### WHAT THE EXERCISE ASKS:
Only the lines from the one containing "with the member" through the one containing "there is a rate" should be printed, exactly as they appear below, with both ends included.

START DATA FOR PROCESSING

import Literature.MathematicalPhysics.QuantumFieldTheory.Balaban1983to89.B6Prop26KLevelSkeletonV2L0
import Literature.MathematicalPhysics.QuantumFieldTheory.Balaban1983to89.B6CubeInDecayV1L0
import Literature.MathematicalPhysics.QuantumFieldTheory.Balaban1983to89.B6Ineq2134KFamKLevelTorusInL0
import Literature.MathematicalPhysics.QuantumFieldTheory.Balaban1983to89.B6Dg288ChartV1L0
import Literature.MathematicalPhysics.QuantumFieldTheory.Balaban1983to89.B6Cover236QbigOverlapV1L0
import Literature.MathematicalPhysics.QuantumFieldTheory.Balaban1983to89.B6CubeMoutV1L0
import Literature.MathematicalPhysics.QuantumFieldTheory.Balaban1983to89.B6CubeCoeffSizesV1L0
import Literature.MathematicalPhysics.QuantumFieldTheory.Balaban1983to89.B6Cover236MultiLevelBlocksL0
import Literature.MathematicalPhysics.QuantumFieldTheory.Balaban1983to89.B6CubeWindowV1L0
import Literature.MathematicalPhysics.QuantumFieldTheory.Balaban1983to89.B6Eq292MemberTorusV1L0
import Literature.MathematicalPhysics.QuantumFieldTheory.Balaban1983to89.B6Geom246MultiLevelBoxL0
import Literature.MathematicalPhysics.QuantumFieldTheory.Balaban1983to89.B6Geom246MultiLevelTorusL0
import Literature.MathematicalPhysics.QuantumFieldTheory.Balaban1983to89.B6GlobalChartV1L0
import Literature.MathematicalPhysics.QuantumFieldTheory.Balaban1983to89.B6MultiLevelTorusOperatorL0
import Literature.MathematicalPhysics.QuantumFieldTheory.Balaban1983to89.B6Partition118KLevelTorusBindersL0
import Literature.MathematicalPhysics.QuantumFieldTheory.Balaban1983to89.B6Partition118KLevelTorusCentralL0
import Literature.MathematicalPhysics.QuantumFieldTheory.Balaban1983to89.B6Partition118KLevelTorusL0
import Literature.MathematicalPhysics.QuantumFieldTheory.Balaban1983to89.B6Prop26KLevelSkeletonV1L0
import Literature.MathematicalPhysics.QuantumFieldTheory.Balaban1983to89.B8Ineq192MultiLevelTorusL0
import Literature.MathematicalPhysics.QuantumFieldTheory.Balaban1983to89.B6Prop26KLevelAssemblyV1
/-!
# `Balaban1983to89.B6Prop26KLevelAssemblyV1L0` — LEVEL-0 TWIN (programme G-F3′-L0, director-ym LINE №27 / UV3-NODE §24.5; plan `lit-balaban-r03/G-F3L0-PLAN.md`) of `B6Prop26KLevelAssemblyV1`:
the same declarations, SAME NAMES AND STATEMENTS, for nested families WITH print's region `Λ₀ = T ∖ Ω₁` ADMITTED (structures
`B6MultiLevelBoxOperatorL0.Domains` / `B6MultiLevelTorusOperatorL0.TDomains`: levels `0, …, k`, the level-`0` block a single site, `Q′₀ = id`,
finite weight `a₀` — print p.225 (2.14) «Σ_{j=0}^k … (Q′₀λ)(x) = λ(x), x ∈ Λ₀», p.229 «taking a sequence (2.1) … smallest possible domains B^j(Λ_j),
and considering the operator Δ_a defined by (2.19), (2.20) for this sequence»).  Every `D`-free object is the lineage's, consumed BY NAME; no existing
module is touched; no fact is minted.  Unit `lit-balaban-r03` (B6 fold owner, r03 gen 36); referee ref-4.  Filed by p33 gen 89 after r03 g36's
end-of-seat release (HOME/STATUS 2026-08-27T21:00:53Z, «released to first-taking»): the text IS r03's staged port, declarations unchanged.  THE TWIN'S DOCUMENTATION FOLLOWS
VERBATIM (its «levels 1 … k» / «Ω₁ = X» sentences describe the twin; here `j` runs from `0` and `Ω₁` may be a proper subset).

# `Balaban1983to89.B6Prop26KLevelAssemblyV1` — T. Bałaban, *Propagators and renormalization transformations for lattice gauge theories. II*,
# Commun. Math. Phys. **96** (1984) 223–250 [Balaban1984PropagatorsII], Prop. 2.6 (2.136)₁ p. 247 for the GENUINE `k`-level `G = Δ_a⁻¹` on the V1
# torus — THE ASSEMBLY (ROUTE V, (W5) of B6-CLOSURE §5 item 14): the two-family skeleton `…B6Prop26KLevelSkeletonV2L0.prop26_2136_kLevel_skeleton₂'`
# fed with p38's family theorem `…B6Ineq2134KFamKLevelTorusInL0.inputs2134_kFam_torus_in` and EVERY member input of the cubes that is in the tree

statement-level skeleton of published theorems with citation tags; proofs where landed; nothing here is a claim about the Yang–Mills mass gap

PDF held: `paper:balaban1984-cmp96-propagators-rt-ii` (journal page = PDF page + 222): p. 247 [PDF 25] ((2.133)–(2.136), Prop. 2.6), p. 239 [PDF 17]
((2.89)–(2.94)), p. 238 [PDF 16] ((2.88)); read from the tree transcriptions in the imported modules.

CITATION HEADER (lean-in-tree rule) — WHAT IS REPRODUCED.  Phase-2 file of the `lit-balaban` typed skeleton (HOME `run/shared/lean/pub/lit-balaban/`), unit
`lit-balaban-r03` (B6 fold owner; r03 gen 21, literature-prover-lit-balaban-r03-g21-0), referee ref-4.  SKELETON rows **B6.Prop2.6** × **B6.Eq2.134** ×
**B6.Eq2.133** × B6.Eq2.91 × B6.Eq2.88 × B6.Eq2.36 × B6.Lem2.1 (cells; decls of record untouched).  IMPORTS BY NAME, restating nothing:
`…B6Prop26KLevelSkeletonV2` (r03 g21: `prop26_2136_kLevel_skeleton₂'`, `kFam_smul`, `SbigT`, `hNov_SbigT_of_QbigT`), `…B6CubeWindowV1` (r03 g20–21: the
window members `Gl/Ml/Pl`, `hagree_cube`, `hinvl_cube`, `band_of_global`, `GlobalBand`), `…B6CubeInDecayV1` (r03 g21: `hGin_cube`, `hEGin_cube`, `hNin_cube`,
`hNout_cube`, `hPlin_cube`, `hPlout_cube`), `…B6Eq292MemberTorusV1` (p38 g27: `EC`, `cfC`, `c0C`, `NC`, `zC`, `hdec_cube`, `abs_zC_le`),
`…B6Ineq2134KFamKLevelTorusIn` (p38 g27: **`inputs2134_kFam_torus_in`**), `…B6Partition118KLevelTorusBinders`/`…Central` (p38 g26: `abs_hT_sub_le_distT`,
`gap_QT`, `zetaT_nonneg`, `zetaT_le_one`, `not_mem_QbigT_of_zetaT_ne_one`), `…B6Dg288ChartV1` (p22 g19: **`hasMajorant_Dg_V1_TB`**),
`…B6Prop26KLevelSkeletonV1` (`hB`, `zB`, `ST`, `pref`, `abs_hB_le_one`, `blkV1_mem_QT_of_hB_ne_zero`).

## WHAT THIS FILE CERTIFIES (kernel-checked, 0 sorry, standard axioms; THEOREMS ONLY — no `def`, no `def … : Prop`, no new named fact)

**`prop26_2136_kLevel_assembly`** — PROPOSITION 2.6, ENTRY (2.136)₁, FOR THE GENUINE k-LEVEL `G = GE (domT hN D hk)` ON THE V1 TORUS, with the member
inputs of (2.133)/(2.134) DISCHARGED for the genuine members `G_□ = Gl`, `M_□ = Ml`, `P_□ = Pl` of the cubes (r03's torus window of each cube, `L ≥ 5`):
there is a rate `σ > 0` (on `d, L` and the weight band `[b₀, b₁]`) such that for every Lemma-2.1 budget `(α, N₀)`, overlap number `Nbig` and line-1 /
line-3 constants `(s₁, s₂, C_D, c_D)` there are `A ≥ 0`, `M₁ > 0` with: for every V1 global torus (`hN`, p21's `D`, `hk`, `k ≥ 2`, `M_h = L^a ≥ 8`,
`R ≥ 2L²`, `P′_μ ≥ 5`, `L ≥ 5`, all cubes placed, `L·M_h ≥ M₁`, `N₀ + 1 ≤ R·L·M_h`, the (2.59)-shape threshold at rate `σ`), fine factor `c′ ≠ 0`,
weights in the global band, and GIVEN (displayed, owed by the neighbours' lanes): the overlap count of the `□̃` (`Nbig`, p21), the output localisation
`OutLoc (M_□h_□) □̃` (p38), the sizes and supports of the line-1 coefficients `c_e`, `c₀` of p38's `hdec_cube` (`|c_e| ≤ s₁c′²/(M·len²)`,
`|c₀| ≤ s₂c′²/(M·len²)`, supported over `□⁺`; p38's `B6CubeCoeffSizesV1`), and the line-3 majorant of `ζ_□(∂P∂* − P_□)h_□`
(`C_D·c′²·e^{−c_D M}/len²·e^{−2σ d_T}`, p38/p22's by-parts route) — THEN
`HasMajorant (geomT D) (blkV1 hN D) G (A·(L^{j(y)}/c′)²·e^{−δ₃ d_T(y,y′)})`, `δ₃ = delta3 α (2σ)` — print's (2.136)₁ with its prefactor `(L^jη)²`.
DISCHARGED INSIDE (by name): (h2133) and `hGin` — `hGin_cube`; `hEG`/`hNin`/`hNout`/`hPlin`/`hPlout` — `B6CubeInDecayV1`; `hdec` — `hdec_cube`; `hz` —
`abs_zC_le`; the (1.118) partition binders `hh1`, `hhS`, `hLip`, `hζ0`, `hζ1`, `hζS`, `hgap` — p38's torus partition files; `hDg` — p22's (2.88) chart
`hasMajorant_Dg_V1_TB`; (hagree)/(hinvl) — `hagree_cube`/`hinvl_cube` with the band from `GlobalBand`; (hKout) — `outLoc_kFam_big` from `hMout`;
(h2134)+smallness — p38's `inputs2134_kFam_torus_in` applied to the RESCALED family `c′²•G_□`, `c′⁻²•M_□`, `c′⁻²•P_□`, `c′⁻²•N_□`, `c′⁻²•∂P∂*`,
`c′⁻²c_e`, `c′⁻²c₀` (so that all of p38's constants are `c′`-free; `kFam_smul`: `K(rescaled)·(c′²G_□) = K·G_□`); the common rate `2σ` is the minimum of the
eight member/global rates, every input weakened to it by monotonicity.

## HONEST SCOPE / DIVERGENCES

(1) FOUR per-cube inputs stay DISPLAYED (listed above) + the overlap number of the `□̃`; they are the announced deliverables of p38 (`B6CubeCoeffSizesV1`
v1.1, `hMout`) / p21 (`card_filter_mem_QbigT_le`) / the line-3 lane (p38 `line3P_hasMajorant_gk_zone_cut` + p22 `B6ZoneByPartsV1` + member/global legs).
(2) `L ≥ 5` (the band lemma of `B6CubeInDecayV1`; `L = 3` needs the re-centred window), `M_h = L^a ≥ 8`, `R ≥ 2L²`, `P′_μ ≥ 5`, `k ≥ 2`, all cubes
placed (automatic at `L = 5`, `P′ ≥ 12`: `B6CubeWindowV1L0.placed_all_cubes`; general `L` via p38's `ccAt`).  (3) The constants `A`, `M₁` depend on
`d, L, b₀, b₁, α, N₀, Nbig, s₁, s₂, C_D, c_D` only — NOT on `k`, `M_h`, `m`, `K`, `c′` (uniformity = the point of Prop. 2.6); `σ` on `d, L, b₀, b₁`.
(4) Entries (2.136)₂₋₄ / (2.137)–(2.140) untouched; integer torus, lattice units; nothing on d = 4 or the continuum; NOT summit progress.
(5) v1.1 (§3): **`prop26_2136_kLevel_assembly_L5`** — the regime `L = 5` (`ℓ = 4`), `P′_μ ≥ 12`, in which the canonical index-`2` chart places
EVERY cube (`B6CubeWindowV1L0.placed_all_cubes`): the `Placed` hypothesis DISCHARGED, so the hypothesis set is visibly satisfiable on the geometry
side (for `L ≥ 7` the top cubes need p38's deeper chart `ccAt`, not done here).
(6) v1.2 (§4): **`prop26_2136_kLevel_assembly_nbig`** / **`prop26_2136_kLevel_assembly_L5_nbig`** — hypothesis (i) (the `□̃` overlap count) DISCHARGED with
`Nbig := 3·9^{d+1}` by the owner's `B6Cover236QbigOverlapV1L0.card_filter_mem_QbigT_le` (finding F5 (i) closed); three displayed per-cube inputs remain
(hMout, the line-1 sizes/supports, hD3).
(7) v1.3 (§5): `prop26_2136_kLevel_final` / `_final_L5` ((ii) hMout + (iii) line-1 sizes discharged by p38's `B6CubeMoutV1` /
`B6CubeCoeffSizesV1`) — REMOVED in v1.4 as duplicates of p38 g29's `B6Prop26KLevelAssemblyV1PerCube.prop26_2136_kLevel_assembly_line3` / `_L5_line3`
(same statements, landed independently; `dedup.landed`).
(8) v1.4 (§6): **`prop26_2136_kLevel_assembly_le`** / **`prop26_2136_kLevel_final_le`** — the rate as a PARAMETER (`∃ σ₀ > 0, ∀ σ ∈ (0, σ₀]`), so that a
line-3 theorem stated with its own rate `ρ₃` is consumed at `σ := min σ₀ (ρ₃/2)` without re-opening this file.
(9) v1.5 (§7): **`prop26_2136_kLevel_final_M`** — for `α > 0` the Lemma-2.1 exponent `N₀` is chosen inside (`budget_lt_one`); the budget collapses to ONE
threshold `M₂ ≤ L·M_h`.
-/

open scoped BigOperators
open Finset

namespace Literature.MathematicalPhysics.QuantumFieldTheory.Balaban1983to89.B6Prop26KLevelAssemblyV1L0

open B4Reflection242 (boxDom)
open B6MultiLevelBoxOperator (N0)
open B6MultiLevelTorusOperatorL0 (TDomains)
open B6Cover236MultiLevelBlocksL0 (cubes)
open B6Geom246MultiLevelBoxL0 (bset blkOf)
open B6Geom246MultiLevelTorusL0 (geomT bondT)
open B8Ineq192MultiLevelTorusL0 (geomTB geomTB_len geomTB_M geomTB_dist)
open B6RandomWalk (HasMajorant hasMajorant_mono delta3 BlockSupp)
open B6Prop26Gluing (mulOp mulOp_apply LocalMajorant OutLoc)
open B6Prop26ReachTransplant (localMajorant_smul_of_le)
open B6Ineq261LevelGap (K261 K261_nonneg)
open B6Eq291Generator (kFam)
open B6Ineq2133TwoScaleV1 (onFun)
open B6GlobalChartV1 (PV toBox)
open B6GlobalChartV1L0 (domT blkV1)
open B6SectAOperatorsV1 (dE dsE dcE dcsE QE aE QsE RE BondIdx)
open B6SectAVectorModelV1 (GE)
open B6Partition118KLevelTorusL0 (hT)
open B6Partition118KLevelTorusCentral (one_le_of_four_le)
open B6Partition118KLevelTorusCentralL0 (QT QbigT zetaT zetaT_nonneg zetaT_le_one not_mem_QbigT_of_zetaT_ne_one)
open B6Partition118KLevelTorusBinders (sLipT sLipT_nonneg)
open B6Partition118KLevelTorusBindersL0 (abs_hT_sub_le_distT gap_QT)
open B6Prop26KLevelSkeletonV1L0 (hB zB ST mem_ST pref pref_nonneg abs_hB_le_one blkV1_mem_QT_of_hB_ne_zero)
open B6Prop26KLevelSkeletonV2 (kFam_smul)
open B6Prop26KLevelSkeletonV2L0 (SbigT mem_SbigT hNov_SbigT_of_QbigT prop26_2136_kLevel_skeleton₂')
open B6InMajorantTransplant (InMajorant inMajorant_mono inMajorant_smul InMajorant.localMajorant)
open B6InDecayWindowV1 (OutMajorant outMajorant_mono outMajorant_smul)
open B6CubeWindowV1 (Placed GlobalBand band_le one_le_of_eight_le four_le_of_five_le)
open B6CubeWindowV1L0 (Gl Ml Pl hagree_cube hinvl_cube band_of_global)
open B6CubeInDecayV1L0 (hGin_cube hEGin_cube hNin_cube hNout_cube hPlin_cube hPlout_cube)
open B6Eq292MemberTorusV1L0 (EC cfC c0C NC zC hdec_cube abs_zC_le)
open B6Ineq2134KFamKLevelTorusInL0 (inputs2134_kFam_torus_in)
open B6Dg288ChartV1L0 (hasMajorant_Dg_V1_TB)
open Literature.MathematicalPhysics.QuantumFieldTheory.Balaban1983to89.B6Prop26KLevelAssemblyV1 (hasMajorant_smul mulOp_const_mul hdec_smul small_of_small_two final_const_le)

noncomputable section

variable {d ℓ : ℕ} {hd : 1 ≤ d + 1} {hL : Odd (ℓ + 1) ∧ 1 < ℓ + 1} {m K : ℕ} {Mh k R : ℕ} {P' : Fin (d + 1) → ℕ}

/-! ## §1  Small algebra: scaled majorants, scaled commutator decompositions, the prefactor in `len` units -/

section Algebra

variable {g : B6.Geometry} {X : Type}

END DATA FOR PROCESSING
START DATA FOR PROCESSING

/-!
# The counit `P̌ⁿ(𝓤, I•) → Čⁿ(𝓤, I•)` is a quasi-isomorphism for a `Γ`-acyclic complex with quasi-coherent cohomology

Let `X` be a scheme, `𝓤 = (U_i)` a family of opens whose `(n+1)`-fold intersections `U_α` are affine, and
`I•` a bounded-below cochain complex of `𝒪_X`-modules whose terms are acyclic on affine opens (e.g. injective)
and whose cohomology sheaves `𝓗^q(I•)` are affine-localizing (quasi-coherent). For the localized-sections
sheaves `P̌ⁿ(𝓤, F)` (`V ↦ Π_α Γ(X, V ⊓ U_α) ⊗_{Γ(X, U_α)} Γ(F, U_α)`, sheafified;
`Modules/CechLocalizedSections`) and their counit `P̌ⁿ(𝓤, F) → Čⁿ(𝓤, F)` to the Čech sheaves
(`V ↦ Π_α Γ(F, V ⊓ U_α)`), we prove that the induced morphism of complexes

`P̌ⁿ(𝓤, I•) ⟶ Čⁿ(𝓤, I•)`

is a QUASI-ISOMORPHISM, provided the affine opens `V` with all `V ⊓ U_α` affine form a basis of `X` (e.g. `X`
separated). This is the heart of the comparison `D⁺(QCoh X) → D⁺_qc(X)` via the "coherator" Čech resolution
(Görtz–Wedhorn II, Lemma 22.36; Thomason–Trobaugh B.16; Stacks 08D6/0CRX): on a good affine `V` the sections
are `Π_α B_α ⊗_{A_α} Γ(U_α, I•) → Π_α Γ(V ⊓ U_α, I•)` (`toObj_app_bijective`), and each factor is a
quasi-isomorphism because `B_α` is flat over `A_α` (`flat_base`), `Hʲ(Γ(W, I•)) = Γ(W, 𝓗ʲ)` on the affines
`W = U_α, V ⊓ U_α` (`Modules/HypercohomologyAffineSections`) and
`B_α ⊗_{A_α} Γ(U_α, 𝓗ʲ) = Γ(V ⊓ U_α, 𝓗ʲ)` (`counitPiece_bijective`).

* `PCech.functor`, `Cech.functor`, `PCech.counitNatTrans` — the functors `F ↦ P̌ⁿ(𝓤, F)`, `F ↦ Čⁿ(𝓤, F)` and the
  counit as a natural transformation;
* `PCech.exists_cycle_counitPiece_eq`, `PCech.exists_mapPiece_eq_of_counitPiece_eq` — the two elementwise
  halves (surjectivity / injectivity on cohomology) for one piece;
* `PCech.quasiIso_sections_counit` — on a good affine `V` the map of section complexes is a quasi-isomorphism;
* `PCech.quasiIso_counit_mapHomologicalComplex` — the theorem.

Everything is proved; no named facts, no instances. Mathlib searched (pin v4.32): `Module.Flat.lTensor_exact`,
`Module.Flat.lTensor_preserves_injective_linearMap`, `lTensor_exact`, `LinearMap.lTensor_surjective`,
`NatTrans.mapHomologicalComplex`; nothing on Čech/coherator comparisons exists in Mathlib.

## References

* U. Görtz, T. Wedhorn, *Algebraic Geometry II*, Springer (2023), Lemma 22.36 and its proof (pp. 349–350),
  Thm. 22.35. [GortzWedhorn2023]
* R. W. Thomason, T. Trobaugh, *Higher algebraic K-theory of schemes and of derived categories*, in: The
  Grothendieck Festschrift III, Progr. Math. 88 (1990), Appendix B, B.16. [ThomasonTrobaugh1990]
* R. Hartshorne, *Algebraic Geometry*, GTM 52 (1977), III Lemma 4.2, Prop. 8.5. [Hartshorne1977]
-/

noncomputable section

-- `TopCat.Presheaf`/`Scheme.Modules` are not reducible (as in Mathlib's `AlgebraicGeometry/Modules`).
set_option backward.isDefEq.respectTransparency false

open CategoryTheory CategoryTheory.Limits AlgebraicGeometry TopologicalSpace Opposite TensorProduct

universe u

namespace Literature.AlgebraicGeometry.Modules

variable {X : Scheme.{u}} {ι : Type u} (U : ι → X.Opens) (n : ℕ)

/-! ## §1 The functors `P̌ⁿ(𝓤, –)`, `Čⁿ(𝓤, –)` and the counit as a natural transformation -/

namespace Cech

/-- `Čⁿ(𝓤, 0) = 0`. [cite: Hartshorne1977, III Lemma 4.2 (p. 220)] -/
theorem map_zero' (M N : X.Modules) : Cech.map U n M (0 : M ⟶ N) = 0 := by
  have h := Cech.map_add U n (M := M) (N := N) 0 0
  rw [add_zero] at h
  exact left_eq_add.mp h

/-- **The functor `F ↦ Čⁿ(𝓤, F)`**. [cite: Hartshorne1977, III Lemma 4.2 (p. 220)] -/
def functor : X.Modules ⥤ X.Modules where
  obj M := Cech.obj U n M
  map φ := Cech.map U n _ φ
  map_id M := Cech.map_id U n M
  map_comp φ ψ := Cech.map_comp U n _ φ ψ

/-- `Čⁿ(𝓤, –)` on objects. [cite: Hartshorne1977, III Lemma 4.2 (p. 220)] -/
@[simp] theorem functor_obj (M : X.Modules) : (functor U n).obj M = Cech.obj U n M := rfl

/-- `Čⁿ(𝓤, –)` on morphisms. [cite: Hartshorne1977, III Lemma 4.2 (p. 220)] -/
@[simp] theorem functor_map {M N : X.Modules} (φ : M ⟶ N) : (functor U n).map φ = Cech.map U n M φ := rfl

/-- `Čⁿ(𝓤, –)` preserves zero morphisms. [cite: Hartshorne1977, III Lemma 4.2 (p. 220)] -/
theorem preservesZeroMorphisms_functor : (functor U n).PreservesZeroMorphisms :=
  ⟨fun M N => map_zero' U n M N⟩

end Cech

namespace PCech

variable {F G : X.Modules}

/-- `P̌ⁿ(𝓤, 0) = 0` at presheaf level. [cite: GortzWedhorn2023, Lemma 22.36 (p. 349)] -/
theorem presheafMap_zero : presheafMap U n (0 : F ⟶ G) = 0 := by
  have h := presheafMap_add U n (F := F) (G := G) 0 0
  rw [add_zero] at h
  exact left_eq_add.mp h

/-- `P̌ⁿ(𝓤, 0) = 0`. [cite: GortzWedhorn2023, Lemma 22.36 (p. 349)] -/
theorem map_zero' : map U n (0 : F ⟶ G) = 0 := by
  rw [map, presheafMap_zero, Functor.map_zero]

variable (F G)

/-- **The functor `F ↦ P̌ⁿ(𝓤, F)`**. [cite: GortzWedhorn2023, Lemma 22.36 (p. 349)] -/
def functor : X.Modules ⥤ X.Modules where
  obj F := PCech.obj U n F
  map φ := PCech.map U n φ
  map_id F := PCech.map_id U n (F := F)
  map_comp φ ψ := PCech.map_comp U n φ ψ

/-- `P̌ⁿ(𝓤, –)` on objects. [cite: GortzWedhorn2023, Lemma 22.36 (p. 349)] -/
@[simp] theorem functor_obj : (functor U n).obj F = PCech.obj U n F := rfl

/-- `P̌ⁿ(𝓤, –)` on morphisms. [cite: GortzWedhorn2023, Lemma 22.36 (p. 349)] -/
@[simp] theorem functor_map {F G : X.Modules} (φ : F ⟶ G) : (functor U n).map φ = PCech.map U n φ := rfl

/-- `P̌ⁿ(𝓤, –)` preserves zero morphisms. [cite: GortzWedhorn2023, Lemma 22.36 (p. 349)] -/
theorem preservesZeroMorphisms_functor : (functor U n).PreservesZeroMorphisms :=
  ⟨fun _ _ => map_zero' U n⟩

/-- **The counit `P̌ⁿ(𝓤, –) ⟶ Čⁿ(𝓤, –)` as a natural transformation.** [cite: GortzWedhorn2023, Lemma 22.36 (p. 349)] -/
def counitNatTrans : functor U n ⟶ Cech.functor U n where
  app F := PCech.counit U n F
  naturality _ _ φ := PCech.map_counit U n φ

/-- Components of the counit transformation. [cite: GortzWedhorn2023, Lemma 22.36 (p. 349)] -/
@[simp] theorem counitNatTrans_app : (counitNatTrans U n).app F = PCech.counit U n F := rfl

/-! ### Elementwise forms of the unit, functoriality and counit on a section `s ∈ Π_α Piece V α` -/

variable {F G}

END DATA FOR PROCESSING

### RESULT BELOW:
**`prop26_2136_kLevel_assembly`** — PROPOSITION 2.6, ENTRY (2.136)₁, FOR THE GENUINE k-LEVEL `G = GE (domT hN D hk)` ON THE V1 TORUS, with the member
inputs of (2.133)/(2.134) DISCHARGED for the genuine members `G_□ = Gl`, `M_□ = Ml`, `P_□ = Pl` of the cubes (r03's torus window of each cube, `L ≥ 5`):
there is a rate `σ > 0` (on `d, L` and the weight band `[b₀, b₁]`) such that for every Lemma-2.1 budget `(α, N₀)`, overlap number `Nbig` and line-1 /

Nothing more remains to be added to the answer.